Saved entries:
========

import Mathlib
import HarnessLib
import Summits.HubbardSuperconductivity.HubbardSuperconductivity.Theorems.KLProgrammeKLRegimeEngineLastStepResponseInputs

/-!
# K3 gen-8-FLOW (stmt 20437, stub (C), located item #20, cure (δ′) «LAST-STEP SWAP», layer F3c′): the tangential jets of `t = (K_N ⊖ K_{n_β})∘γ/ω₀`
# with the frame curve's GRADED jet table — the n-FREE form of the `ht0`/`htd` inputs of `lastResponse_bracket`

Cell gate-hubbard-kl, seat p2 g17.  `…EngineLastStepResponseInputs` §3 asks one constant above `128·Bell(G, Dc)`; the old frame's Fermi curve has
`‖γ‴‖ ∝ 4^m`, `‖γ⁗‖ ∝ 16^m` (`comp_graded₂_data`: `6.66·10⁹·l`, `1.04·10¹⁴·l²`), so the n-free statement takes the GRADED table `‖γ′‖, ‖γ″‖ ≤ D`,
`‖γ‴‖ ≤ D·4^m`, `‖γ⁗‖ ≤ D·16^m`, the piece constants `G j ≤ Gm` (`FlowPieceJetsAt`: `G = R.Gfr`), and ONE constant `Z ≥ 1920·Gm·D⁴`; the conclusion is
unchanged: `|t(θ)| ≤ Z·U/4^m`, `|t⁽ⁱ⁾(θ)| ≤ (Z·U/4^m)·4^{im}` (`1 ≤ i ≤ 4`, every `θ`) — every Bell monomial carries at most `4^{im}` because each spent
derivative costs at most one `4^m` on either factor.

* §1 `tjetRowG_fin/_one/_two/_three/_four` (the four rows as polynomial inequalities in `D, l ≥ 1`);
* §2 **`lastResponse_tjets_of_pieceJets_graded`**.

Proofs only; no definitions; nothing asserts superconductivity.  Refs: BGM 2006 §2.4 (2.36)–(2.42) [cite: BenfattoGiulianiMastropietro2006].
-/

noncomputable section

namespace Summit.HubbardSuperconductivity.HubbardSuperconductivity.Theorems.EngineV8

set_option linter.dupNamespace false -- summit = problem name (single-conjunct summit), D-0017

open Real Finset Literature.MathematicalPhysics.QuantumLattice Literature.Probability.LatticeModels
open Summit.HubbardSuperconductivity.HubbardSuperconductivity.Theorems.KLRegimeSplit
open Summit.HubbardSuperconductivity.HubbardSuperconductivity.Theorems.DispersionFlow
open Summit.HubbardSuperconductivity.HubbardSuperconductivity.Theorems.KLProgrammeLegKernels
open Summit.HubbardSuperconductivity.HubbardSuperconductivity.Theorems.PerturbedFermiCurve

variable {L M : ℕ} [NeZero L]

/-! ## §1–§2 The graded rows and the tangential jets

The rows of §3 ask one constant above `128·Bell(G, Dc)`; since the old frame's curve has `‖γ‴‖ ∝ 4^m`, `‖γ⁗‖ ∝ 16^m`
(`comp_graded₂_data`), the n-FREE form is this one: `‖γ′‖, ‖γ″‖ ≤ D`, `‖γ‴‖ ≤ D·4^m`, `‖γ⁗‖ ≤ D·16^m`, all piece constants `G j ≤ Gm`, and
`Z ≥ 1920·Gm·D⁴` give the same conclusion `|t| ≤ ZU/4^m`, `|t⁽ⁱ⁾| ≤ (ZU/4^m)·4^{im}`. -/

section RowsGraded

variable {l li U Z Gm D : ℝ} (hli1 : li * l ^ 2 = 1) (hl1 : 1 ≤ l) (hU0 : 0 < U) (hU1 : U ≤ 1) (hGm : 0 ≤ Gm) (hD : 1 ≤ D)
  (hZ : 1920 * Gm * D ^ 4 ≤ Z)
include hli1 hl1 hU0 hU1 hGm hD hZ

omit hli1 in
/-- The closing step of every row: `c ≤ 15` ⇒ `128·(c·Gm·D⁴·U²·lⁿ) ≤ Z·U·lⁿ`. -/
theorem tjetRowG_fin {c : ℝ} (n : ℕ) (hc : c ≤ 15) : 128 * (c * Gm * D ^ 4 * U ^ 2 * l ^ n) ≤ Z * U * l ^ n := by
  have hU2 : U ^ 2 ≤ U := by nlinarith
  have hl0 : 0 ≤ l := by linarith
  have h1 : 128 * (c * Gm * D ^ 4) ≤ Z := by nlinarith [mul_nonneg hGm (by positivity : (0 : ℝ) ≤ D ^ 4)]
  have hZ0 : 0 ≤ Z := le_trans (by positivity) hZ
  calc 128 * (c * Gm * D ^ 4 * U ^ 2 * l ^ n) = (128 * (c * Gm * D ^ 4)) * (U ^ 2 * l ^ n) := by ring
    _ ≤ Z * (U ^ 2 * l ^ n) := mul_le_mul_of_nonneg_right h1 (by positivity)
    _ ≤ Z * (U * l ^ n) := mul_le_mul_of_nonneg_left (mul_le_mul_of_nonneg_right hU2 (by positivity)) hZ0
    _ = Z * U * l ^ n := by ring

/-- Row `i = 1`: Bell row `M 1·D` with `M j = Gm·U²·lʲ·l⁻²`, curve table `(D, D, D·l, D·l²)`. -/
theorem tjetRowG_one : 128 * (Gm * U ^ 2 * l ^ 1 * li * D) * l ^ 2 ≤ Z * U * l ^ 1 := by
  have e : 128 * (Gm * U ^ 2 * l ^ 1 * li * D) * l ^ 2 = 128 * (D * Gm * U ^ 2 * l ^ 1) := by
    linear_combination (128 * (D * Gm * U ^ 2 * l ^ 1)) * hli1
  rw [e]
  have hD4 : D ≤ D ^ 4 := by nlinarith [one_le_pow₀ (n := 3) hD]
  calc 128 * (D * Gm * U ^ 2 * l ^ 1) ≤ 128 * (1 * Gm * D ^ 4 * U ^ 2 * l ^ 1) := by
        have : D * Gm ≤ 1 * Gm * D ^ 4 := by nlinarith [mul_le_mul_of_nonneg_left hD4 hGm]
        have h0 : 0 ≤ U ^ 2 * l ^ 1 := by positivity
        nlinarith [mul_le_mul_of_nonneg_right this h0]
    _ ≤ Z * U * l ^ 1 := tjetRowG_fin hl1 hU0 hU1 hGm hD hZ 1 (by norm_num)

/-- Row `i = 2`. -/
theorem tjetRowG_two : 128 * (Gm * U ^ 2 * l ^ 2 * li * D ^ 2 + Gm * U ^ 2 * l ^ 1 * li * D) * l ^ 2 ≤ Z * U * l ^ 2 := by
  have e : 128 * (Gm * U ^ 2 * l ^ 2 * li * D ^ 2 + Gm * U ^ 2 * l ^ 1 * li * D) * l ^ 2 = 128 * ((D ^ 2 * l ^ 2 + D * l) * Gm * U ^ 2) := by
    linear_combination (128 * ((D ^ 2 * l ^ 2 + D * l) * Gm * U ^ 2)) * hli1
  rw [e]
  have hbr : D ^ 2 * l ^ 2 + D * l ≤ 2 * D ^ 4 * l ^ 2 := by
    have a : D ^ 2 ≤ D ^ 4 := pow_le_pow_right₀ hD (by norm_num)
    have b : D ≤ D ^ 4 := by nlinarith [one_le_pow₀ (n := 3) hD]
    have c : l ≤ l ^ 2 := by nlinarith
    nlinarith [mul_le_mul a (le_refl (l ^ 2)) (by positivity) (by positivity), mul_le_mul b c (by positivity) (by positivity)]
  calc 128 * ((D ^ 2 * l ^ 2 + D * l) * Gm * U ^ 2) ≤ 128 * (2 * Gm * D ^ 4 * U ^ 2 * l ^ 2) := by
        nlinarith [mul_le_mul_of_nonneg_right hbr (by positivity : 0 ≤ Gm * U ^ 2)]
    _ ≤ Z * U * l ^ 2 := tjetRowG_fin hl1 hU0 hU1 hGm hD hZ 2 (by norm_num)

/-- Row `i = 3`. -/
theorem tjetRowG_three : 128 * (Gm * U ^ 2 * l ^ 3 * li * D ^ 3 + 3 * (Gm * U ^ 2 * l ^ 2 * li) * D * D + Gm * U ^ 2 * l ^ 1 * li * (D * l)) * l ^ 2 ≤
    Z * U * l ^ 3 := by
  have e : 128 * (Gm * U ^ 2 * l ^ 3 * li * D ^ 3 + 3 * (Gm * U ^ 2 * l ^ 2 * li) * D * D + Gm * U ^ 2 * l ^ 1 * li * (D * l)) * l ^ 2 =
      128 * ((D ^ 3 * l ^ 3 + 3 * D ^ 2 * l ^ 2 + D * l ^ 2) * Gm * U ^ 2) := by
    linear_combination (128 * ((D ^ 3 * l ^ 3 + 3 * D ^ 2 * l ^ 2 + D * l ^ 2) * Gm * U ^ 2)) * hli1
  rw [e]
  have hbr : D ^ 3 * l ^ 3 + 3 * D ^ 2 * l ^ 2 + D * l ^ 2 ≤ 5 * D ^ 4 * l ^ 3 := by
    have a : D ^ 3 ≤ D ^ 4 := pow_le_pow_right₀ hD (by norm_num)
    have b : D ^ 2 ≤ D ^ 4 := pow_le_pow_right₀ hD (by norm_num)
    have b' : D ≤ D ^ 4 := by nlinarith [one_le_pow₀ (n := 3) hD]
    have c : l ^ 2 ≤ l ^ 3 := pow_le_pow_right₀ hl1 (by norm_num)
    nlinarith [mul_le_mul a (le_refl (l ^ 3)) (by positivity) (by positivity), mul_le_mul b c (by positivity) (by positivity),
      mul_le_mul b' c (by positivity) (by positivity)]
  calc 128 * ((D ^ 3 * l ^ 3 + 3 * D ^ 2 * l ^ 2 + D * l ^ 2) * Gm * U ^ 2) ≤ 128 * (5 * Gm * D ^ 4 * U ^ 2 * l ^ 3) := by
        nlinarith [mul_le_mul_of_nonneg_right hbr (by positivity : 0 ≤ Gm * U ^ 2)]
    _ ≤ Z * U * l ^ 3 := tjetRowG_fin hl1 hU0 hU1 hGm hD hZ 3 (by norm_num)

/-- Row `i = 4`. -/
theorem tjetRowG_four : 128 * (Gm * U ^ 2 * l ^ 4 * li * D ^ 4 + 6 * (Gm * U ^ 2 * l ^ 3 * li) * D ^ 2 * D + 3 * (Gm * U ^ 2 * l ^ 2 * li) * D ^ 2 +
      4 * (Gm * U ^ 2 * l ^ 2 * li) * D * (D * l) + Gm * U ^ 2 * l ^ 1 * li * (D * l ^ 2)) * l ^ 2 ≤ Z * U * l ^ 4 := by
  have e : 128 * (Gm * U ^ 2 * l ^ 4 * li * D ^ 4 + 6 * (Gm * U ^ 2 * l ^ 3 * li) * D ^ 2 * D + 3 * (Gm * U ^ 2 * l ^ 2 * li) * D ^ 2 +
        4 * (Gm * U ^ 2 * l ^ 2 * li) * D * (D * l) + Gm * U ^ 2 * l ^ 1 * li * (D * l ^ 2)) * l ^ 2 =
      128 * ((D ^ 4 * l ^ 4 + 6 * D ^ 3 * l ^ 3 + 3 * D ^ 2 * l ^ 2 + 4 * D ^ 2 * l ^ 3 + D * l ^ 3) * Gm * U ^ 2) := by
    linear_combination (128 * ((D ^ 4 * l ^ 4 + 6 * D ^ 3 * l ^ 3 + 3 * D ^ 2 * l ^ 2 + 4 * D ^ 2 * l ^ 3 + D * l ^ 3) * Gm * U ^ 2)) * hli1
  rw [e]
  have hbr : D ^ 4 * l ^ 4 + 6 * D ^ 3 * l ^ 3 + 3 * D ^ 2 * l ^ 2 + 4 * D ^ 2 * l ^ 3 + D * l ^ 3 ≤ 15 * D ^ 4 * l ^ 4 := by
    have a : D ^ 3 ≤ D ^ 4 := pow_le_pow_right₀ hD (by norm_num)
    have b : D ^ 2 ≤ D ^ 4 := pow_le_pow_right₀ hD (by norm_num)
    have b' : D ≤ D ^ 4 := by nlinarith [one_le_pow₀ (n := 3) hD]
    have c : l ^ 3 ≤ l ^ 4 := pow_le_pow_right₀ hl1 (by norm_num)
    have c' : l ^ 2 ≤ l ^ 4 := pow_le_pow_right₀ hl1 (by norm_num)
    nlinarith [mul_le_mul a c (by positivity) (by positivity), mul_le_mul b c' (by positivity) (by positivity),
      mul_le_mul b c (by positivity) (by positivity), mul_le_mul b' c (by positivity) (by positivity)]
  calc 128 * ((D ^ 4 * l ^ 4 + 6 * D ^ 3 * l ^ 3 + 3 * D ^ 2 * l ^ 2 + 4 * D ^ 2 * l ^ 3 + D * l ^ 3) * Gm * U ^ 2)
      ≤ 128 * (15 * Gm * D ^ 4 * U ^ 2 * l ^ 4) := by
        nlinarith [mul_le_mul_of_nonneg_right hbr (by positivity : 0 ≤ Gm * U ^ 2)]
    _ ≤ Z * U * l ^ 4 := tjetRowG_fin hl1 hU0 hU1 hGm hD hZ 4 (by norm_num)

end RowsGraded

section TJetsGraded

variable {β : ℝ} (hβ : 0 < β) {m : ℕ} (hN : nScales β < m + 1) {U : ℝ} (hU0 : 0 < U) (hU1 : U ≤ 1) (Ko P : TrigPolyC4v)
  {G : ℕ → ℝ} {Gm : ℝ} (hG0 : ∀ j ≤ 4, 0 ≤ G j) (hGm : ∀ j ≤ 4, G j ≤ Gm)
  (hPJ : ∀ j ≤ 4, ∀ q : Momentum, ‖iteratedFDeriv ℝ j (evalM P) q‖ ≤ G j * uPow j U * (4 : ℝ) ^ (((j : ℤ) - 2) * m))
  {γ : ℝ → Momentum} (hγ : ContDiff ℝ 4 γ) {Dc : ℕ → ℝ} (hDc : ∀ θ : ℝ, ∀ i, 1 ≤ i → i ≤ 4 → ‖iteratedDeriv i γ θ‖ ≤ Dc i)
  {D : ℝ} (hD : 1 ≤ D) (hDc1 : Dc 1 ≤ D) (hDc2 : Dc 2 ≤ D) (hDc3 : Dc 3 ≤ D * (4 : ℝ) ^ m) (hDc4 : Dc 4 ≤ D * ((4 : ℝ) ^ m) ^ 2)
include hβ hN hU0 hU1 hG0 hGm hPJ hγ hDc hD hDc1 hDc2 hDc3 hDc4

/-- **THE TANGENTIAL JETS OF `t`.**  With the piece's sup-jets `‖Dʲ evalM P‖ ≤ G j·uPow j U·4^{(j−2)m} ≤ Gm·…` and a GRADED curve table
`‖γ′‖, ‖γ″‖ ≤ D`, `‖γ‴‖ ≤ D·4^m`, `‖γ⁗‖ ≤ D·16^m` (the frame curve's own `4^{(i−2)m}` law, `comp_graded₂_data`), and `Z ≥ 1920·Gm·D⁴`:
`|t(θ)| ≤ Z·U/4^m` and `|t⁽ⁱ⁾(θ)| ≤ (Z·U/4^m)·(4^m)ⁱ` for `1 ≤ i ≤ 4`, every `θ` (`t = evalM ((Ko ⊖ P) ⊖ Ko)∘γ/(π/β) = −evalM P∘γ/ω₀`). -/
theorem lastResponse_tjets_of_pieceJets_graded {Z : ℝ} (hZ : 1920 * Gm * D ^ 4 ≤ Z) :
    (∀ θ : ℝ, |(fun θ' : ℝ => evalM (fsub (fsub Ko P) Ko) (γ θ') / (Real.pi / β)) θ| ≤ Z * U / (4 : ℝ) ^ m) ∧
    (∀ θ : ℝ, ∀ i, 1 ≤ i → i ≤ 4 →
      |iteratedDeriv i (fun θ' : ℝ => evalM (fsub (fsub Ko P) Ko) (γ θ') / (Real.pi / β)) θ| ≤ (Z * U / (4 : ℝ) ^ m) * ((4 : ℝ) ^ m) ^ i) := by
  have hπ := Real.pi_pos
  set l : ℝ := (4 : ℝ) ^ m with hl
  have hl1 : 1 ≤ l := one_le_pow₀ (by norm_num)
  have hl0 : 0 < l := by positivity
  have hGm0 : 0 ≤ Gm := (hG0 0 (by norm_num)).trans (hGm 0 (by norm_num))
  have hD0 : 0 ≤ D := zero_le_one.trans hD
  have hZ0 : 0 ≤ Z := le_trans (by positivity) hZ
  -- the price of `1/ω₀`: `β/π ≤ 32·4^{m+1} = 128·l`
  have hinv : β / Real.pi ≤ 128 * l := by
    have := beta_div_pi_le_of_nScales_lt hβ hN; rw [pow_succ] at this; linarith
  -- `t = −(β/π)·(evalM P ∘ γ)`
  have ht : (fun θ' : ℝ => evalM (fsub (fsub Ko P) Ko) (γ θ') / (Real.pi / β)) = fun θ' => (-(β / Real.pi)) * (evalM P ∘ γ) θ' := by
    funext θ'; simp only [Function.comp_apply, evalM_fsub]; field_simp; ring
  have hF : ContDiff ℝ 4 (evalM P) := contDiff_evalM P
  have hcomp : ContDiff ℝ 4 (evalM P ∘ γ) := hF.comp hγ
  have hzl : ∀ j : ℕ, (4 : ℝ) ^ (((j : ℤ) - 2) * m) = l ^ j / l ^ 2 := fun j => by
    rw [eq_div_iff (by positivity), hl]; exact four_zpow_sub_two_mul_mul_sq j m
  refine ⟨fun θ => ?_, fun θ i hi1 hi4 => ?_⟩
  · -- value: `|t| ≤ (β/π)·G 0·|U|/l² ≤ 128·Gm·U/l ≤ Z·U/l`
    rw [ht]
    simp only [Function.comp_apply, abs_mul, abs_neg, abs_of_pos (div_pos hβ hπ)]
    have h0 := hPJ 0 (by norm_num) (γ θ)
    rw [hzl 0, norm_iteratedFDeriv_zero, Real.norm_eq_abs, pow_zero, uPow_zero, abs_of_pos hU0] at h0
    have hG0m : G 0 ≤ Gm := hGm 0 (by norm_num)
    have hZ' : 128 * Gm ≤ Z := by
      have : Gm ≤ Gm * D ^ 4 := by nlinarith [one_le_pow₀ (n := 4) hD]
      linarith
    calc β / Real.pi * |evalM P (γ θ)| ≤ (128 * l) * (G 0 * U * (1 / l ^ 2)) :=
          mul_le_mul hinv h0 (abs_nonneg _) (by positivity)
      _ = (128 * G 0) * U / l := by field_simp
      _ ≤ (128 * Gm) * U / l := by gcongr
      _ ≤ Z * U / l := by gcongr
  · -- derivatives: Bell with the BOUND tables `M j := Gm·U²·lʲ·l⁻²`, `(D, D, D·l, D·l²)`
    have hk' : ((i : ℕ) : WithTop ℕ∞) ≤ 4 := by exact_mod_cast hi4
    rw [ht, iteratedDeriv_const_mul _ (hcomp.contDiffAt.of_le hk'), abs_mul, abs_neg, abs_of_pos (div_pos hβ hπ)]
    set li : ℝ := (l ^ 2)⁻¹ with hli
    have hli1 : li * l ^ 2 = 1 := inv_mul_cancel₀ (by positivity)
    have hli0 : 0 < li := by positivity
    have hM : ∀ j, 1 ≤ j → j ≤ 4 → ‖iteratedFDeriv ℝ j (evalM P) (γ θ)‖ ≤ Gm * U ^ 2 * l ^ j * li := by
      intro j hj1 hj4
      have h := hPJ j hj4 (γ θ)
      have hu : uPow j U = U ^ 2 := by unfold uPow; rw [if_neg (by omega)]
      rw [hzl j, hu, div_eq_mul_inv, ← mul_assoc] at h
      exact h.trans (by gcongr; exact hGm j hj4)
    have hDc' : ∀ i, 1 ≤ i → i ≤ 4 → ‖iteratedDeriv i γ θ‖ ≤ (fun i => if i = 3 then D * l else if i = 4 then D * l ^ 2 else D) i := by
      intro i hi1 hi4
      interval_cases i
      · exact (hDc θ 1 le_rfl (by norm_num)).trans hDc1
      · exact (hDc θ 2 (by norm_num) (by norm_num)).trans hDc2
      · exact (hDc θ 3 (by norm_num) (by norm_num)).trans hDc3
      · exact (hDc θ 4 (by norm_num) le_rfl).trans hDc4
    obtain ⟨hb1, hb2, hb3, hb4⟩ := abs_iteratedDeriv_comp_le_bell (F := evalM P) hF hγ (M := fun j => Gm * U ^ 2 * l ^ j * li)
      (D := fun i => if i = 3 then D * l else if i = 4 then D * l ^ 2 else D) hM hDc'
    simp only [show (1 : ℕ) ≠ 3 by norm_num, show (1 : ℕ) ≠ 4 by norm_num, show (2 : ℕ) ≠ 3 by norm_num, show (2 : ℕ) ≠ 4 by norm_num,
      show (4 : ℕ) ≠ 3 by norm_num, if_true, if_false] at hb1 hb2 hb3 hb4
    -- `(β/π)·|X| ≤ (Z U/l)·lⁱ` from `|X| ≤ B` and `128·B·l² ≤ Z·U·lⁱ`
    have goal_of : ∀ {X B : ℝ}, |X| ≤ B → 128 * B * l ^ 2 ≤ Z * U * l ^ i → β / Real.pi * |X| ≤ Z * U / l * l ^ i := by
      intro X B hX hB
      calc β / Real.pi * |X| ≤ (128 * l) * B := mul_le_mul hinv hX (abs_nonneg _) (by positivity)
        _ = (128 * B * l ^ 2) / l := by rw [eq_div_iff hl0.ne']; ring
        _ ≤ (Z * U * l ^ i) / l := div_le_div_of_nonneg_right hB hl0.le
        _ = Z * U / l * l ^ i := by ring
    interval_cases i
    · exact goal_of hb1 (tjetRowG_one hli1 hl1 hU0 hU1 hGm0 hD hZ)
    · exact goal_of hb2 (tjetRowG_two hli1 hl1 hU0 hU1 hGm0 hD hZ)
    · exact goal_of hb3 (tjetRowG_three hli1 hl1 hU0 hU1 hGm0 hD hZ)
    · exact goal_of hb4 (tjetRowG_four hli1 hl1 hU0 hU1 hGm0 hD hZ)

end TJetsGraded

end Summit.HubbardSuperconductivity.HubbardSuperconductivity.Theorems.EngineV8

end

========

**Description of the task**. Using only the entries above, output the line with "and the tangential jets", the line with "Gm) (hD : 1 ≤ D)", and all lines between them, exactly as they stand.

**Reply to the task**.
/-! ## §1–§2 The graded rows and the tangential jets

The rows of §3 ask one constant above `128·Bell(G, Dc)`; since the old frame's curve has `‖γ‴‖ ∝ 4^m`, `‖γ⁗‖ ∝ 16^m`
(`comp_graded₂_data`), the n-FREE form is this one: `‖γ′‖, ‖γ″‖ ≤ D`, `‖γ‴‖ ≤ D·4^m`, `‖γ⁗‖ ≤ D·16^m`, all piece constants `G j ≤ Gm`, and
`Z ≥ 1920·Gm·D⁴` give the same conclusion `|t| ≤ ZU/4^m`, `|t⁽ⁱ⁾| ≤ (ZU/4^m)·4^{im}`. -/

section RowsGraded

variable {l li U Z Gm D : ℝ} (hli1 : li * l ^ 2 = 1) (hl1 : 1 ≤ l) (hU0 : 0 < U) (hU1 : U ≤ 1) (hGm : 0 ≤ Gm) (hD : 1 ≤ D)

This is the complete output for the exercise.